(Beginning of Material for this task)

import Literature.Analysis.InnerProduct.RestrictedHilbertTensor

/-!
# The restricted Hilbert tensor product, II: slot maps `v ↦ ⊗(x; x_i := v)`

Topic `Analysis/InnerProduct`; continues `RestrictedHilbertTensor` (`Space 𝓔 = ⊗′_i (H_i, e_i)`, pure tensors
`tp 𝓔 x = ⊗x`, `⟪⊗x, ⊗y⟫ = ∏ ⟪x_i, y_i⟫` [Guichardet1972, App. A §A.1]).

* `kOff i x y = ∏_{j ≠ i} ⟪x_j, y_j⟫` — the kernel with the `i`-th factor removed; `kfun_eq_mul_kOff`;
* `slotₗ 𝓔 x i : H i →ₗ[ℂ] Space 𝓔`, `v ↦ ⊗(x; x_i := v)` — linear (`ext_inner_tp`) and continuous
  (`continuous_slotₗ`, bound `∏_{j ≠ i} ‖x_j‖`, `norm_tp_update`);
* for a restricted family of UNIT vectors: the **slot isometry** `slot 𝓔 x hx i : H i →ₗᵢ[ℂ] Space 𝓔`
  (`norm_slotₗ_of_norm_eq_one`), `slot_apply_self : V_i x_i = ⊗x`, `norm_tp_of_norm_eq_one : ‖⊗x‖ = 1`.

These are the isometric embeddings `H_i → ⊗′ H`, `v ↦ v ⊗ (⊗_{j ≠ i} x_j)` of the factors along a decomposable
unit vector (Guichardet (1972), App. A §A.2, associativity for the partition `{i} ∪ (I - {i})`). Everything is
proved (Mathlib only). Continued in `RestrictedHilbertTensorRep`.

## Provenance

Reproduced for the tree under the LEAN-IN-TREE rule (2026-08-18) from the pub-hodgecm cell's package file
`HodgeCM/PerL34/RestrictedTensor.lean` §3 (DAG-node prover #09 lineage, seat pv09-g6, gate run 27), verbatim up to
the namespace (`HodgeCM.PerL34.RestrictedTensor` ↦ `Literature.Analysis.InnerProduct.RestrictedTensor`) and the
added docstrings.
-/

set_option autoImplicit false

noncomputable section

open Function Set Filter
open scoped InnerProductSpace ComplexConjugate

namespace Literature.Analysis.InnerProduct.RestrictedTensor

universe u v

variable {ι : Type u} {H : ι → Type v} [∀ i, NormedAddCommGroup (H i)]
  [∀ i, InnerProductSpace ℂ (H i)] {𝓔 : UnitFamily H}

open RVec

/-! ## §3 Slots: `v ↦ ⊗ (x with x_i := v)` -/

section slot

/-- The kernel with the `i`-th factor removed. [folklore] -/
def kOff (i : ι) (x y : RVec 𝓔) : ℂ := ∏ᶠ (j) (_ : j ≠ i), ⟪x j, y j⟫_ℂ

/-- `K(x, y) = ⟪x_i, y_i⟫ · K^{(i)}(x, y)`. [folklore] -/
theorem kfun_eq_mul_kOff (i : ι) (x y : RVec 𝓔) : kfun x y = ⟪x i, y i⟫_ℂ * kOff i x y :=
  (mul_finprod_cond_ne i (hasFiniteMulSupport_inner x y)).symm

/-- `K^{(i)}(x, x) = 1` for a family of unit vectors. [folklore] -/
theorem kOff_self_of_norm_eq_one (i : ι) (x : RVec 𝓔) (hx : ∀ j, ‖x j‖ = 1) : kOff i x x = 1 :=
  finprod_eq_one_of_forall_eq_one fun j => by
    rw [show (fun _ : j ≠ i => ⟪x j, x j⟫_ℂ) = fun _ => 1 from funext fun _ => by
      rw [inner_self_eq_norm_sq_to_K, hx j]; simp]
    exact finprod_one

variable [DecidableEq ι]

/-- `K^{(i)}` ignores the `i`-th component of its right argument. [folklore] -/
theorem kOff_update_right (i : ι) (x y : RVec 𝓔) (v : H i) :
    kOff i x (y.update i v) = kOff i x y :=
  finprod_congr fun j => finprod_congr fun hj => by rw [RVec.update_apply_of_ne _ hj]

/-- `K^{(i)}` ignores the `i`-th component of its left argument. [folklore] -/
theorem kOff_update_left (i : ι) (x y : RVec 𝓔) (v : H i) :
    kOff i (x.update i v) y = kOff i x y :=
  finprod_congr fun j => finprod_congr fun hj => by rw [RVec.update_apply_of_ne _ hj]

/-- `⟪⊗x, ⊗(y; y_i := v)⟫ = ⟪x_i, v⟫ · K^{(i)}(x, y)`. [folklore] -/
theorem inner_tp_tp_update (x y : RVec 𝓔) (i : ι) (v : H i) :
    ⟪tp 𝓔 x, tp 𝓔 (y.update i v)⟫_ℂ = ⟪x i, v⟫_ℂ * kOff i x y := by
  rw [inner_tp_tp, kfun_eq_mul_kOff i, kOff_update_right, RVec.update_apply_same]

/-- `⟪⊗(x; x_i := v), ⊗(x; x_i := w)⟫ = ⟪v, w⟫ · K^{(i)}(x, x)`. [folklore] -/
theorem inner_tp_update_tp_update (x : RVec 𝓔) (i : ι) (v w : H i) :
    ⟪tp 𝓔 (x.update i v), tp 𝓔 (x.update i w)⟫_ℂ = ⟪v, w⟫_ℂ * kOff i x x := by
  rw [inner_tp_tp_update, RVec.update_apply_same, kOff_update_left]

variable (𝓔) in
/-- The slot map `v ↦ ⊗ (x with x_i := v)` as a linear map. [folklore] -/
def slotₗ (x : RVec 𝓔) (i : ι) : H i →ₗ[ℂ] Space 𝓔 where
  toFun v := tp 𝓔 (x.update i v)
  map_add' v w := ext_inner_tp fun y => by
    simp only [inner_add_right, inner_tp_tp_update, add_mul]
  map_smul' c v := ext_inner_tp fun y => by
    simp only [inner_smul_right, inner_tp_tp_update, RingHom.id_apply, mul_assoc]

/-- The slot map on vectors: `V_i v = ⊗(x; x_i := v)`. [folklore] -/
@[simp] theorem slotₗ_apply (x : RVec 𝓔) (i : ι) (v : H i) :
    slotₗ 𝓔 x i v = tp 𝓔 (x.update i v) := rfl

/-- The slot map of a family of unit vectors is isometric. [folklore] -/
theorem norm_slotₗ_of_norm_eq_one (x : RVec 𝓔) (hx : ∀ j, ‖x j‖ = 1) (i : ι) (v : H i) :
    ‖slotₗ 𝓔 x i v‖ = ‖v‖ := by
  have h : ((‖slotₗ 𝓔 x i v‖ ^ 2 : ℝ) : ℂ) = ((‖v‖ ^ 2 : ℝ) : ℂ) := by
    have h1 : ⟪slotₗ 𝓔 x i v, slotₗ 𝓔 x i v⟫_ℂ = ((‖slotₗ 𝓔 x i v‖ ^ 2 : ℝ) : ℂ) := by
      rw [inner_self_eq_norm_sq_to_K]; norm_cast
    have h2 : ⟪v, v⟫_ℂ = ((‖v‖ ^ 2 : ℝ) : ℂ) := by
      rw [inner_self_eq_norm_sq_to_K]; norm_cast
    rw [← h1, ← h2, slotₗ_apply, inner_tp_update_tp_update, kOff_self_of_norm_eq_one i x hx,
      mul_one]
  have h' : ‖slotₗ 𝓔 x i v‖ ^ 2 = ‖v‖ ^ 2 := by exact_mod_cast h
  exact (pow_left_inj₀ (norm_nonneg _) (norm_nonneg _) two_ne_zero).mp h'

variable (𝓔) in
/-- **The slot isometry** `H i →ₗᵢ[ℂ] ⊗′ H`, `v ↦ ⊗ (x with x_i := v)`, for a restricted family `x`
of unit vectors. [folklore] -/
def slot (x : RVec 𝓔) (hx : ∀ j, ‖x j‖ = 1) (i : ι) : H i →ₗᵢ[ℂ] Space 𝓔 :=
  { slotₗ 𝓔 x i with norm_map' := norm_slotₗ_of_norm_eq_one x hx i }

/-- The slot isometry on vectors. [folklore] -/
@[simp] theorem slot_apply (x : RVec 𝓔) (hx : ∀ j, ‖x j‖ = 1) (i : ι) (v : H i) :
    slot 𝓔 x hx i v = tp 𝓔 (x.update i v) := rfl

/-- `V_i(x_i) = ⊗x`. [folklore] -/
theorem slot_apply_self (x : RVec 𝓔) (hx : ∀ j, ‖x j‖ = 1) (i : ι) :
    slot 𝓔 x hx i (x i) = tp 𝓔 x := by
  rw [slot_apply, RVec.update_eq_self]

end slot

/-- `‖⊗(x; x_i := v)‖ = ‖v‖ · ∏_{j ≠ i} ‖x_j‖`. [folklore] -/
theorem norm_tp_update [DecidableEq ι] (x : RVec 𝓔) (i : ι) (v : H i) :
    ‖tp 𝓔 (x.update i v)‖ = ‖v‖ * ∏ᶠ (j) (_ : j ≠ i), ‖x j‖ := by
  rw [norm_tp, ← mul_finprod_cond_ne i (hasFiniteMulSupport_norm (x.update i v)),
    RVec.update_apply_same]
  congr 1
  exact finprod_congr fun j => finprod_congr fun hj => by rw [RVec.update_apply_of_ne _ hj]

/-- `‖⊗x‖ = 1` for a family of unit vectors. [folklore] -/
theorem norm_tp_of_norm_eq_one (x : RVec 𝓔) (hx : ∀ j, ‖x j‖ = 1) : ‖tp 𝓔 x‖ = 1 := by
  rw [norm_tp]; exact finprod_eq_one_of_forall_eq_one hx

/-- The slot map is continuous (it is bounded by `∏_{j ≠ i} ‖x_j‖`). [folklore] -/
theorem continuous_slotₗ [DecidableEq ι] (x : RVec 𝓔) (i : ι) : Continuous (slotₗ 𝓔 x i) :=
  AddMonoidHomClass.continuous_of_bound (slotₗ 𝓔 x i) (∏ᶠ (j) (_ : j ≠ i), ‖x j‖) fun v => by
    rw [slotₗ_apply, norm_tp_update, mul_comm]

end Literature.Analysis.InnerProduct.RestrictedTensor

(End of Material for this task)

In your answer, include only the lines above starting at the line that holds "NormedAddCommGroup (H i)]" and ending at the line that holds "kOff i (x.update", copied exactly.

variable {ι : Type u} {H : ι → Type v} [∀ i, NormedAddCommGroup (H i)]
  [∀ i, InnerProductSpace ℂ (H i)] {𝓔 : UnitFamily H}

open RVec

/-! ## §3 Slots: `v ↦ ⊗ (x with x_i := v)` -/

section slot

/-- The kernel with the `i`-th factor removed. [folklore] -/
def kOff (i : ι) (x y : RVec 𝓔) : ℂ := ∏ᶠ (j) (_ : j ≠ i), ⟪x j, y j⟫_ℂ

/-- `K(x, y) = ⟪x_i, y_i⟫ · K^{(i)}(x, y)`. [folklore] -/
theorem kfun_eq_mul_kOff (i : ι) (x y : RVec 𝓔) : kfun x y = ⟪x i, y i⟫_ℂ * kOff i x y :=
  (mul_finprod_cond_ne i (hasFiniteMulSupport_inner x y)).symm

/-- `K^{(i)}(x, x) = 1` for a family of unit vectors. [folklore] -/
theorem kOff_self_of_norm_eq_one (i : ι) (x : RVec 𝓔) (hx : ∀ j, ‖x j‖ = 1) : kOff i x x = 1 :=
  finprod_eq_one_of_forall_eq_one fun j => by
    rw [show (fun _ : j ≠ i => ⟪x j, x j⟫_ℂ) = fun _ => 1 from funext fun _ => by
      rw [inner_self_eq_norm_sq_to_K, hx j]; simp]
    exact finprod_one

variable [DecidableEq ι]

/-- `K^{(i)}` ignores the `i`-th component of its right argument. [folklore] -/
theorem kOff_update_right (i : ι) (x y : RVec 𝓔) (v : H i) :
    kOff i x (y.update i v) = kOff i x y :=
  finprod_congr fun j => finprod_congr fun hj => by rw [RVec.update_apply_of_ne _ hj]

/-- `K^{(i)}` ignores the `i`-th component of its left argument. [folklore] -/
theorem kOff_update_left (i : ι) (x y : RVec 𝓔) (v : H i) :
    kOff i (x.update i v) y = kOff i x y :=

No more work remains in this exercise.